Dua Lipa o Roxette suelen sorprender a las audiencias en cada país con versiones de hits locales. Son sorpresas bienvenidas, pero también cuidadosamente previstas y programadas; aderezos tan espontáneos como cuando Green Day, Adele o, de nuevo, Coldplay, invitan a subir al escenario a un “elegido”, que tendrá la noche de su vida (y ojalá lo transmita de manera acorde en las pantallas), para acompañarlos en algún clásico. Es decir, nada espontáneos.

Por eso, entre lo mucho que se escribió en las horas siguientes al estreno de Soda Stereo Ecos, la mirada de Mauro Apicella, en La Nación, dio en la tecla. Habló justamente de esa nueva normalidad en el showbiz: “(…) por más que haya un campo de gente de pie dispuesta a saltar y corear el nombre de la banda en cada pausa musical, Ecos no es un recital. Es un show, calculado en milímetros, con un guion, sin posibilidades de espontaneidad ni improvisación. Es cierto que la mayoría de los shows a gran escala que hoy vemos son así. Cada artista tiene marcada desde la entrada hasta el momento de un tema donde levantará una mano o las palabras exactas que deberá pronunciar para saludar al público. En ese sentido, la culpa no es de Soda sino del modo como en esta tercera década del siglo XXI se producen eventos musicales para arenas y grandes estadios”. (En tanto, desde otro de los portales de noticias más leídos de la Argentina, se publicó una observación que podría haber desconcertado hasta a Alberti y Bosio: “Y sucedió nomás. Y fue ante nuestros ojos, que en estos tiempos de inteligencia artificial desenfrenada, a veces no pueden descifrar si lo que ven es cierto o no. Pero era real: regresó Soda Stereo. El trío volvió a sonar a pleno”. De antología).

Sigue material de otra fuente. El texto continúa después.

import Mathlib
import Summits.Ventures.PercRepro.TriangleCapStarFamilyListWitness

/-!
# PercRepro — `k` BELOW THE THRESHOLDS: THE GENERAL STAR-FAMILY WITNESSES IN BOTH REGIMES (p3, gen 57; part 352)

THE LOWER REGIME `2 r ≤ D`, `m = D + r − 1 − k`, `1 ≤ k ≤ r − 1` (`zone_k_below_witness`): the short-list star family
of part 350 with `a = r − k` specials, `Rc = r` centre rows of which the first `k` are the row `{centre}`
(`sh ρ = D − 1` for `ρ < k`), `Q = D − 1` regular columns and no extra row is a graph of the band with
`2 j + 2 t (D − 1) = t (t − 1) + 2 (r − k) + (2 r − k)(D − 2 r + k) + k (D − 1)` — the abstract value
`g(r − k) = 2 (r − k) + φ_D(2 r − k) + φ_D(k)` of `I = r − k` inside edges plus `k (k − 1)`: `k = 1` is the zone
witness of part 324 (`g(r − 1)`, exact by part 333), `k = 2` part 345 (`g(r − 2) + 2`).  It beats the bipartite value
`2 r (D − r)` iff `k (k − 1) < 2 (r − k)(r − k − 1)`.
THE UPPER REGIME `D < 2 r`, `ρ = D − r`, `X = D − 2 ρ ≥ k + 1`, `m = D + r − 2 − k` (`upper_zone_k_below_witness`):
`a = ρ`, `Rc = r`, `k` rows `{centre}` and one row of size `X − k` (`sh = (D − 1, …, D − 1, 2 ρ + k, 0, …)`),
`Q = 2 r − 2 − k`, no extra row: value `t (t − 1) + 2 ρ (X + 1) + 2 k X − k (k + 1)` — the residue minimum
`g(ρ)` plus `2 k X − k (k + 1)`: `k = 1` is the wide witness of part 344 (`2 X − 2`, exact), `k = 2` part 351
(`4 X − 6`).  Both families live on `ℓ = m + 1` columns with `m + k + 1` active rows and every column full
(`I = r − k` resp. `I = ρ`).  Checked at the graph level on 89 + 94 cells (mining/p3/g57/shortlist.py).
Axioms: standard.
-/

namespace PercRepro

namespace TriangleCap

namespace C047

open Finset

/-- The short list of the lower regime: `k` rows `{centre}`. -/
def shK (D k ρ : ℕ) : ℕ := if ρ < k then D - 1 else 0

/-- `Σ_{ρ < r} shK = k (D − 1)` for `k ≤ r`. -/
theorem sum_shK (D k r : ℕ) (hk : k ≤ r) : ∑ ρ ∈ range r, shK D k ρ = k * (D - 1) := by
  rw [← sum_subset (range_subset_range.mpr hk) (fun ρ _ hρ => by
    rw [mem_range, not_lt] at hρ
    unfold shK
    rw [if_neg (by omega)])]
  rw [sum_congr rfl (fun ρ hρ => by
    unfold shK
    rw [if_pos (mem_range.mp hρ)]), sum_const, card_range, smul_eq_mul]

/-- `Σ_{ρ < r} (D − shK ρ) shK ρ = k (D − (D − 1)) (D − 1)` for `k ≤ r`. -/
theorem sum_def_shK (D k r : ℕ) (hk : k ≤ r) :
    ∑ ρ ∈ range r, (D - shK D k ρ) * shK D k ρ = k * ((D - (D - 1)) * (D - 1)) := by
  rw [← sum_subset (range_subset_range.mpr hk) (fun ρ _ hρ => by
    rw [mem_range, not_lt] at hρ
    unfold shK
    rw [if_neg (by omega), mul_zero])]
  rw [sum_congr rfl (fun ρ hρ => by
    unfold shK
    rw [if_pos (mem_range.mp hρ)]), sum_const, card_range, smul_eq_mul]

/-- The value identity of the lower regime: `2 (r − k) + (2 r − k)(D − 2 r + k) + k (D − 1)`. -/
theorem k_below_value_arith (D r k : ℕ) (hk1 : 1 ≤ k) (hk : k + 1 ≤ r) (h2 : 2 * r ≤ D) :
    2 * (r - k) + ((r + (r - k)) * (D - (r + (r - k))) + k * ((D - (D - 1)) * (D - 1))) =
      2 * (r - k) + (2 * r - k) * (D - 2 * r + k) + k * (D - 1) := by
  obtain ⟨r', rfl⟩ : ∃ r', r = k + 1 + r' := ⟨r - k - 1, by omega⟩
  obtain ⟨u, rfl⟩ : ∃ u, D = 2 * (k + 1 + r') + u := ⟨D - 2 * (k + 1 + r'), by omega⟩
  have e1 : k + 1 + r' - k = r' + 1 := by omega
  have e2 : 2 * (k + 1 + r') + u - (k + 1 + r' + (r' + 1)) = k + u := by omega
  have e3 : 2 * (k + 1 + r') + u - (2 * (k + 1 + r') + u - 1) = 1 := by omega
  have e4 : 2 * (k + 1 + r') + u - 1 = 2 * k + 2 * r' + u + 1 := by omega
  have e5 : 2 * (k + 1 + r') - k = k + 2 * r' + 2 := by omega
  have e6 : 2 * (k + 1 + r') + u - 2 * (k + 1 + r') + k = u + k := by omega
  rw [e1, e2, e3, e4, e5, e6]
  ring

/-- **`k` BELOW THE THRESHOLD, LOWER REGIME — THE WITNESS:** for `1 ≤ k ≤ r − 1`, `2 r ≤ D`, `m + 1 + k = D + r`,
`t = m D + r`, `m + 1 ≤ ℓ`, `2 t ≤ s`: a graph of the band (triangle-free, `s` edges, `w` of degree `s − t`, every
off-degree `≤ D`, a non-neighbour of off-degree exactly `D`) with
`2 j + 2 t (D − 1) = t (t − 1) + 2 (r − k) + (2 r − k)(D − 2 r + k) + k (D − 1)`. -/
theorem zone_k_below_witness (s ℓ m r D k : ℕ) (hk1 : 1 ≤ k) (hk : k + 1 ≤ r) (h2 : 2 * r ≤ D)
    (hm : m + 1 + k = D + r) (hmℓ : m + 1 ≤ ℓ) (hs : 2 * (m * D + r) ≤ s) :
    ∃ (H : SimpleGraph (Fin (ℓ + 1 + (s - (m * D + r))))) (_ : DecidableRel H.Adj), H.CliqueFree 3 ∧
      H.edgeFinset.card = s ∧ ∃ w, deg H w + (m * D + r) = s ∧ (∀ v, offDeg H w v ≤ D) ∧
        (∃ x, ¬ H.Adj w x ∧ offDeg H w x = D) ∧
        ∃ j, ∑ v, deg H v * deg H v + 2 * ((m * D + r) * (s - (m * D + r) - 1)) + 2 * j = s * (s + 1) ∧
          2 * j + 2 * ((m * D + r) * (D - 1)) =
            (m * D + r) * (m * D + r - 1) + (2 * (r - k) + (2 * r - k) * (D - 2 * r + k) + k * (D - 1)) := by
  have hr : k ≤ r := by omega
  have ht : m * D + r = r + (r - k) * (D - 1) + (D - 1) * D + (r - k) := by
    obtain ⟨r', rfl⟩ : ∃ r', r = k + 1 + r' := ⟨r - k - 1, by omega⟩
    obtain ⟨D', rfl⟩ : ∃ D', D = D' + 1 := ⟨D - 1, by omega⟩
    have hm' : m = D' + r' + 1 := by omega
    subst hm'
    have e1 : k + 1 + r' - k = r' + 1 := by omega
    rw [e1, Nat.add_sub_cancel]
    ring
  have hinc : r * (D - 1) + (D - 1) * (D - (r - k)) + 0 * D = (D - 1) * D + ∑ ρ ∈ range r, shK D k ρ := by
    rw [sum_shK D k r hr]
    obtain ⟨r', rfl⟩ : ∃ r', r = k + 1 + r' := ⟨r - k - 1, by omega⟩
    obtain ⟨D', rfl⟩ : ∃ D', D = D' + 1 := ⟨D - 1, by omega⟩
    have e1 : k + 1 + r' - k = r' + 1 := by omega
    have e2 : D' + 1 - (r' + 1) = D' - r' := by omega
    rw [e1, Nat.add_sub_cancel, e2]
    obtain ⟨u, hu⟩ : ∃ u, D' = r' + u := ⟨D' - r', by omega⟩
    subst hu
    rw [Nat.add_sub_cancel_left]
    ring
  have hsh : ∀ ρ < r, shK D k ρ + 1 ≤ D := by
    intro ρ _
    unfold shK
    split_ifs <;> omega
  obtain ⟨H, inst, hfree, hcard, w, hw, hD', hx, j, hj, hval⟩ :=
    starFamilyListWitness s ℓ (m * D + r) D (r - k) r (shK D k) 0 (D - 1) ht (by omega) (by omega) (by omega) hsh
      (by omega) (by omega) (fun h => by omega) hinc (by omega) hs
  refine ⟨H, inst, hfree, hcard, w, hw, hD', hx, j, hj, ?_⟩
  rw [hval, sum_def_shK D k r hr]
  have harith := k_below_value_arith D r k hk1 hk h2
  omega

/-- The short list of the upper regime: `k` rows `{centre}`, then a row short by `2 ρ + k` (`ρ = D − r`). -/
def shKB (D r k ρ : ℕ) : ℕ := if ρ < k then D - 1 else if ρ = k then 2 * (D - r) + k else 0

/-- `Σ_{ρ < r} shKB = k (D − 1) + (2 ρ + k)` for `k + 1 ≤ r`. -/
theorem sum_shKB (D r k : ℕ) (hk : k + 1 ≤ r) :
    ∑ ρ ∈ range r, shKB D r k ρ = k * (D - 1) + (2 * (D - r) + k) := by
  rw [← sum_subset (range_subset_range.mpr hk) (fun ρ _ hρ => by
    rw [mem_range, not_lt] at hρ
    unfold shKB
    rw [if_neg (by omega), if_neg (by omega)]), sum_range_succ]
  rw [sum_congr rfl (fun ρ hρ => by
    unfold shKB
    rw [if_pos (mem_range.mp hρ)]), sum_const, card_range, smul_eq_mul]
  unfold shKB
  rw [if_neg (by omega), if_pos rfl]

/-- `Σ_{ρ < r} (D − shKB ρ) shKB ρ = k (D − (D − 1))(D − 1) + (D − (2 ρ + k))(2 ρ + k)` for `k + 1 ≤ r`. -/
theorem sum_def_shKB (D r k : ℕ) (hk : k + 1 ≤ r) :
    ∑ ρ ∈ range r, (D - shKB D r k ρ) * shKB D r k ρ =
      k * ((D - (D - 1)) * (D - 1)) + (D - (2 * (D - r) + k)) * (2 * (D - r) + k) := by
  rw [← sum_subset (range_subset_range.mpr hk) (fun ρ _ hρ => by
    rw [mem_range, not_lt] at hρ
    unfold shKB
    rw [if_neg (by omega), if_neg (by omega), mul_zero]), sum_range_succ]
  rw [sum_congr rfl (fun ρ hρ => by
    unfold shKB
    rw [if_pos (mem_range.mp hρ)]), sum_const, card_range, smul_eq_mul]
  unfold shKB
  rw [if_neg (by omega), if_pos rfl]

/-- The value identity of the upper regime: `2 ρ + k (D − 1) + (D − 2 ρ − k)(2 ρ + k) = 2 ρ (X + 1) + 2 k X − k (k + 1)`
with `ρ = D − r`, `X = D − 2 ρ ≥ k + 1`. -/
theorem k_below_upper_value_arith (D r k : ℕ) (hk1 : 1 ≤ k) (hX : D + k + 1 ≤ 2 * r) (h2 : r + 2 ≤ D) :
    2 * (D - r) + ((r + (D - r)) * (D - (r + (D - r))) +
      (k * ((D - (D - 1)) * (D - 1)) + (D - (2 * (D - r) + k)) * (2 * (D - r) + k))) =
      2 * ((D - r) * (D - 2 * (D - r) + 1)) + (2 * k * (D - 2 * (D - r)) - k * (k + 1)) := by
  obtain ⟨ρ, rfl⟩ : ∃ ρ, D = r + ρ := ⟨D - r, by omega⟩
  obtain ⟨X', rfl⟩ : ∃ X', r = ρ + k + 1 + X' := ⟨r - ρ - k - 1, by omega⟩
  have e1 : ρ + k + 1 + X' + ρ - (ρ + k + 1 + X') = ρ := by omega
  have e2 : ρ + k + 1 + X' + ρ - (ρ + k + 1 + X' + ρ) = 0 := by omega
  have e3 : ρ + k + 1 + X' + ρ - (ρ + k + 1 + X' + ρ - 1) = 1 := by omega
  have e4 : ρ + k + 1 + X' + ρ - 1 = 2 * ρ + k + X' := by omega
  have e5 : ρ + k + 1 + X' + ρ - (2 * ρ + k) = X' + 1 := by omega
  have e6 : ρ + k + 1 + X' + ρ - 2 * ρ + 1 = k + X' + 2 := by omega
  have e7 : ρ + k + 1 + X' + ρ - 2 * ρ = k + 1 + X' := by omega
  rw [e1, e2, e3, e4, e5, e6, e7]
  have e8 : 2 * k * (k + 1 + X') - k * (k + 1) = k * (k + 1) + 2 * k * X' := by
    have : 2 * k * (k + 1 + X') = k * (k + 1) + (k * (k + 1) + 2 * k * X') := by ring
    omega
  rw [e8]
  ring

/-- **`k` BELOW THE THRESHOLD, UPPER REGIME — THE WITNESS:** for `1 ≤ k`, `D + k + 1 ≤ 2 r` (i.e. `X ≥ k + 1`),
`r + 2 ≤ D`, `m + 2 + k = D + r`, `t = m D + r`, `m + 1 ≤ ℓ`, `2 t ≤ s`: a graph of the band with
`2 j + 2 t (D − 1) = t (t − 1) + 2 ρ (D − 2 ρ + 1) + (2 k (D − 2 ρ) − k (k + 1))`, `ρ = D − r`. -/
theorem upper_zone_k_below_witness (s ℓ m r D k : ℕ) (hk1 : 1 ≤ k) (hX : D + k + 1 ≤ 2 * r) (h2 : r + 2 ≤ D)
    (hm : m + 2 + k = D + r) (hmℓ : m + 1 ≤ ℓ) (hs : 2 * (m * D + r) ≤ s) :
    ∃ (H : SimpleGraph (Fin (ℓ + 1 + (s - (m * D + r))))) (_ : DecidableRel H.Adj), H.CliqueFree 3 ∧
      H.edgeFinset.card = s ∧ ∃ w, deg H w + (m * D + r) = s ∧ (∀ v, offDeg H w v ≤ D) ∧
        (∃ x, ¬ H.Adj w x ∧ offDeg H w x = D) ∧
        ∃ j, ∑ v, deg H v * deg H v + 2 * ((m * D + r) * (s - (m * D + r) - 1)) + 2 * j = s * (s + 1) ∧
          2 * j + 2 * ((m * D + r) * (D - 1)) = (m * D + r) * (m * D + r - 1) +
            (2 * ((D - r) * (D - 2 * (D - r) + 1)) + (2 * k * (D - 2 * (D - r)) - k * (k + 1))) := by
  have hkr : k + 1 ≤ r := by omega
  have ht : m * D + r = r + (D - r) * (D - 1) + (2 * r - 2 - k) * D + (D - r) := by
    obtain ⟨ρ, rfl⟩ : ∃ ρ, D = r + ρ := ⟨D - r, by omega⟩
    obtain ⟨r', rfl⟩ : ∃ r', r = k + 2 + r' := ⟨r - k - 2, by omega⟩
    have hm' : m = k + 2 + 2 * r' + ρ := by omega
    subst hm'
    have e1 : k + 2 + r' + ρ - (k + 2 + r') = ρ := by omega
    have e2 : k + 2 + r' + ρ - 1 = k + r' + ρ + 1 := by omega
    have e3 : 2 * (k + 2 + r') - 2 - k = k + 2 * r' + 2 := by omega
    rw [e1, e2, e3]
    ring
  have hinc : r * (D - 1) + (D - 1) * (D - (D - r)) + 0 * D = (2 * r - 2 - k) * D + ∑ ρ ∈ range r, shKB D r k ρ := by
    rw [sum_shKB D r k hkr]
    obtain ⟨ρ, rfl⟩ : ∃ ρ, D = r + ρ := ⟨D - r, by omega⟩
    obtain ⟨r', rfl⟩ : ∃ r', r = k + 2 + r' := ⟨r - k - 2, by omega⟩
    have e1 : k + 2 + r' + ρ - (k + 2 + r') = ρ := by omega
    have e2 : k + 2 + r' + ρ - 1 = k + r' + ρ + 1 := by omega
    have e3 : 2 * (k + 2 + r') - 2 - k = k + 2 * r' + 2 := by omega
    have e4 : k + 2 + r' + ρ - ρ = k + 2 + r' := by omega
    rw [e1, e2, e3, e4]
    ring
  have hsh : ∀ ρ < r, shKB D r k ρ + 1 ≤ D := by
    intro ρ _
    unfold shKB
    split_ifs <;> omega
  obtain ⟨H, inst, hfree, hcard, w, hw, hD', hx, j, hj, hval⟩ :=
    starFamilyListWitness s ℓ (m * D + r) D (D - r) r (shKB D r k) 0 (2 * r - 2 - k) ht (by omega) (by omega)
      (by omega) hsh (by omega) (by omega) (fun h => by omega) hinc (by omega) hs
  refine ⟨H, inst, hfree, hcard, w, hw, hD', hx, j, hj, ?_⟩
  rw [hval, sum_def_shKB D r k hkr]
  have harith := k_below_upper_value_arith D r k hk1 hX h2
  omega

end C047

end TriangleCap

end PercRepro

Lo artesanal se va olvidando. Pero esto no es una denuncia. ¿Qué margen para la espontaneidad puede haber en un tour por treinta ciudades en tres continentes frente a decenas de miles de espectadores en busca de inyecciones precisas e imperecederas de euforia, drama, baile y espíritu de cuerpo filotribal? Nada puede fallar, nadie lo toleraría. No queda mucho resto de tolerancia. Mucho menos en quienes, previsiblemente, sentirían una afrenta moral en un plan como el de Soda Stereo Ecos. Porque, tal como se da con tantos otros asuntos, importantísimos o triviales, desde la posible tercera guerra mundial hasta la separación de una pareja famosa, parece agudizarse ese viejo reflejo que tenemos de aprobar o desautorizar cosas, ya no a partir del admisible gusto personal sino con la severidad del imperativo moral y universal (aunque con la mecánica del like, sin esfuerzo ni costo).

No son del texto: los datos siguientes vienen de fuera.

/-! ## §3 THE LETTER IS THE EXPONENTIAL GENERATING SERIES OF ITS INSERTION LETTERS — at every source -/

/-- **`(1.23)(G·e^{Φ₀ + μO}) = Σ_k (k!)⁻¹·μ^k·(1.23)(O^k·G·e^{Φ₀})` FOR EVERY `μ ∈ ℂ`** (kernel; W106 `hasSum_tBoxMixedLetter_source` on the source disc of
radius `|μ| + 1` — the datum is jointly analytic on `ball 0 (|μ|+1) × polydisc` by «SourceInsertion» `analyticOnNhd_mul_cexp` — and its
coefficients `(1.23)(∂^k_μ E(0))` identified with the insertion letters by `iteratedDeriv_mul_cexp_affine` at `μ = 0`): for `G`, `Φ₀`, `O` analytic on
`Π_j{|v_j| < R_j}`, `0 < ρ < R₀`, `1 < r_j < R_{j+1}`, the letter of the affinely coupled factor is the exponential generating series of the letters
with `O^k` inserted — the source expansion «term by term with the observable insertion» has NO radius restriction at the letter object (a
reading of the cell's (n1)∕(n2) at this datum; nothing of print). [folklore] -/
theorem hasSum_tBoxMixedLetter_affine {ρ : ℝ} (hρ : 0 < ρ) {r : Fin n → ℝ} {R : Fin (n + 1) → ℝ} (hρR : ρ < R 0) (hr : ∀ j, 1 < r j)
    (hrR : ∀ j : Fin n, r j < R j.succ) (S : Finset (Fin n)) {G Φ₀ O : (Fin (n + 1) → ℂ) → ℂ}
    (hG : AnalyticOnNhd ℂ G (Set.univ.pi fun j => ball (0 : ℂ) (R j))) (hΦ₀ : AnalyticOnNhd ℂ Φ₀ (Set.univ.pi fun j => ball (0 : ℂ) (R j)))
    (hO : AnalyticOnNhd ℂ O (Set.univ.pi fun j => ball (0 : ℂ) (R j))) (μ : ℂ) :
    HasSum (fun k : ℕ => ((k.factorial : ℕ) : ℂ)⁻¹ • μ ^ k • ∫ θ₀ in Icc 0 (2 * Real.pi), w₁ ρ (0, θ₀) *
        ∫ p, wS r S p * (O (Fin.cons (circ ρ θ₀) (σS r S p)) ^ k * (G (Fin.cons (circ ρ θ₀) (σS r S p)) *
          cexp (Φ₀ (Fin.cons (circ ρ θ₀) (σS r S p))))) ∂(Measure.pi (μS S)))
      (∫ θ₀ in Icc 0 (2 * Real.pi), w₁ ρ (0, θ₀) *
        ∫ p, wS r S p * (G (Fin.cons (circ ρ θ₀) (σS r S p)) *
          cexp (Φ₀ (Fin.cons (circ ρ θ₀) (σS r S p)) + μ * O (Fin.cons (circ ρ θ₀) (σS r S p)))) ∂(Measure.pi (μS S))) := by
  have hΦ : AnalyticOnNhd ℂ (fun q : ℂ × (Fin (n + 1) → ℂ) => Φ₀ q.2 + q.1 * O q.2)
      (ball (0 : ℂ) (‖μ‖ + 1) ×ˢ Set.univ.pi fun j => ball (0 : ℂ) (R j)) :=
    (hΦ₀.comp analyticOnNhd_snd fun _ hq => hq.2).add (analyticOnNhd_fst.mul (hO.comp analyticOnNhd_snd fun _ hq => hq.2))
  have h := hasSum_tBoxMixedLetter_source hρ hρR hr hrR S (E := fun μ' v => G v * cexp (Φ₀ v + μ' * O v))
    (analyticOnNhd_mul_cexp (Φ := fun μ' v => Φ₀ v + μ' * O v) hG hΦ) (μ := μ) (by linarith [norm_nonneg μ])
  simp_rw [iteratedDeriv_mul_cexp_affine, zero_mul, add_zero] at h
  exact h

/-- **THE `k`-TH INSERTION TERM COSTS `ρ⁻¹·A₀·e^{−(κ₁−1)·#S} · (R₁|μ|)^k∕k!`** [folklore] (§2's derivative bound at `μ = 0`, where `e^{R₁·0} = 1`, read
through «SourceInsertion»'s affine identity: `‖(1.23)(O^k·G·e^{Φ₀})‖ ≤ ρ⁻¹·R₁^k·A₀·e^{…}`; then `‖(k!)⁻¹·μ^k·c‖ = |μ|^k·‖c‖∕k!`). -/
theorem norm_insertionCoeff_le {ρ : ℝ} (hρ : 0 < ρ) {r : Fin n → ℝ} {R : Fin (n + 1) → ℝ} (hρR : ρ < R 0) (hr : ∀ j, 1 < r j)
    (hrR : ∀ j : Fin n, r j < R j.succ) {κ₁ R₁ A₀ : ℝ} (hκ : 1 ≤ κ₁) (hRκ : ∀ j : Fin n, Real.exp κ₁ < R j.succ) (S : Finset (Fin n))
    {G Φ₀ O : (Fin (n + 1) → ℂ) → ℂ} (hG : AnalyticOnNhd ℂ G (Set.univ.pi fun j => ball (0 : ℂ) (R j)))
    (hΦ₀ : AnalyticOnNhd ℂ Φ₀ (Set.univ.pi fun j => ball (0 : ℂ) (R j))) (hO : AnalyticOnNhd ℂ O (Set.univ.pi fun j => ball (0 : ℂ) (R j)))
    (hR₁ : ∀ t : ℂ, ‖t‖ = ρ → ∀ z ∈ polydisc (fun _ : Fin n => Real.exp κ₁), ‖O (Fin.cons t z)‖ ≤ R₁)
    (hA₀ : ∀ t : ℂ, ‖t‖ = ρ → ∀ z ∈ polydisc (fun _ : Fin n => Real.exp κ₁), ‖G (Fin.cons t z) * cexp (Φ₀ (Fin.cons t z))‖ ≤ A₀)
    (k : ℕ) (μ : ℂ) :
    ‖((k.factorial : ℕ) : ℂ)⁻¹ • μ ^ k • ∫ θ₀ in Icc 0 (2 * Real.pi), w₁ ρ (0, θ₀) *
        ∫ p, wS r S p * (O (Fin.cons (circ ρ θ₀) (σS r S p)) ^ k * (G (Fin.cons (circ ρ θ₀) (σS r S p)) *
          cexp (Φ₀ (Fin.cons (circ ρ θ₀) (σS r S p))))) ∂(Measure.pi (μS S))‖ ≤
      ρ⁻¹ * (A₀ * Real.exp (-((κ₁ - 1) * S.card))) * ((R₁ * ‖μ‖) ^ k / k.factorial) := by
  -- the insertion letter is the `k`-th source derivative of the letter at `μ = 0`
  have hc := norm_iteratedDeriv_tBoxMixedLetter_affine_le hρ hρR hr hrR hκ hRκ S hG hΦ₀ hO hR₁ hA₀ k 0
  rw [iteratedDeriv_tBoxMixedLetter_affine_source isOpen_univ hρ hρR hr hrR S hG hΦ₀ hO k (mem_univ (0 : ℂ))] at hc
  simp only [norm_zero, mul_zero, Real.exp_zero, mul_one, zero_mul, add_zero] at hc
  have hfac : (0 : ℝ) < k.factorial := by exact_mod_cast k.factorial_pos
  have hR1 : 0 ≤ R₁ := le_trans (norm_nonneg _) (hR₁ (circ ρ 0) (norm_circ hρ.le 0) 0 fun _ => by simpa using (Real.exp_pos κ₁).le)
  rw [norm_smul, norm_smul, norm_inv, Complex.norm_natCast, norm_pow]
  calc (k.factorial : ℝ)⁻¹ * (‖μ‖ ^ k * ‖∫ θ₀ in Icc 0 (2 * Real.pi), w₁ ρ (0, θ₀) *
        ∫ p, wS r S p * (O (Fin.cons (circ ρ θ₀) (σS r S p)) ^ k * (G (Fin.cons (circ ρ θ₀) (σS r S p)) *
          cexp (Φ₀ (Fin.cons (circ ρ θ₀) (σS r S p))))) ∂(Measure.pi (μS S))‖)
      ≤ (k.factorial : ℝ)⁻¹ * (‖μ‖ ^ k * (ρ⁻¹ * (R₁ ^ k * A₀ * Real.exp (-((κ₁ - 1) * S.card))))) := by gcongr
    _ = ρ⁻¹ * (A₀ * Real.exp (-((κ₁ - 1) * S.card))) * ((R₁ * ‖μ‖) ^ k / k.factorial) := by rw [mul_pow]; field_simp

Como sea, hasta el mayor defensor de Soda Stereo Ecos debe haber notado un detalle en el transcurso de ese show. Al final (alerta de spoiler), Bosio y Alberti aparecen tocando sus instrumentos en sendas plataformas entre el público para hacer “De música ligera”. La “banda” suena como nunca en toda la noche; quizás menos ajustada, pero mucho más viva, fresca, “orgánica”. La respuesta es inmediata: los fans enloquecen. No había sido hasta entonces un show frío, ni mucho menos, pero en cuanto el bajista y el batero de Soda se asoman a otro nivel de humanidad y proximidad, dejando al avatar allá lejos, en el escenario grande, todos parecen percibirlo en el cuerpo, quizás hasta en el alma. Después de sucesivos cuadros con recursos visuales y audios bombásticos, Soda Stereo Ecos encuentra su mayor impacto en lo esencial: dos viejos amigos dándole a sus instrumentos con alegría, ahí, cerca y sin tanta red.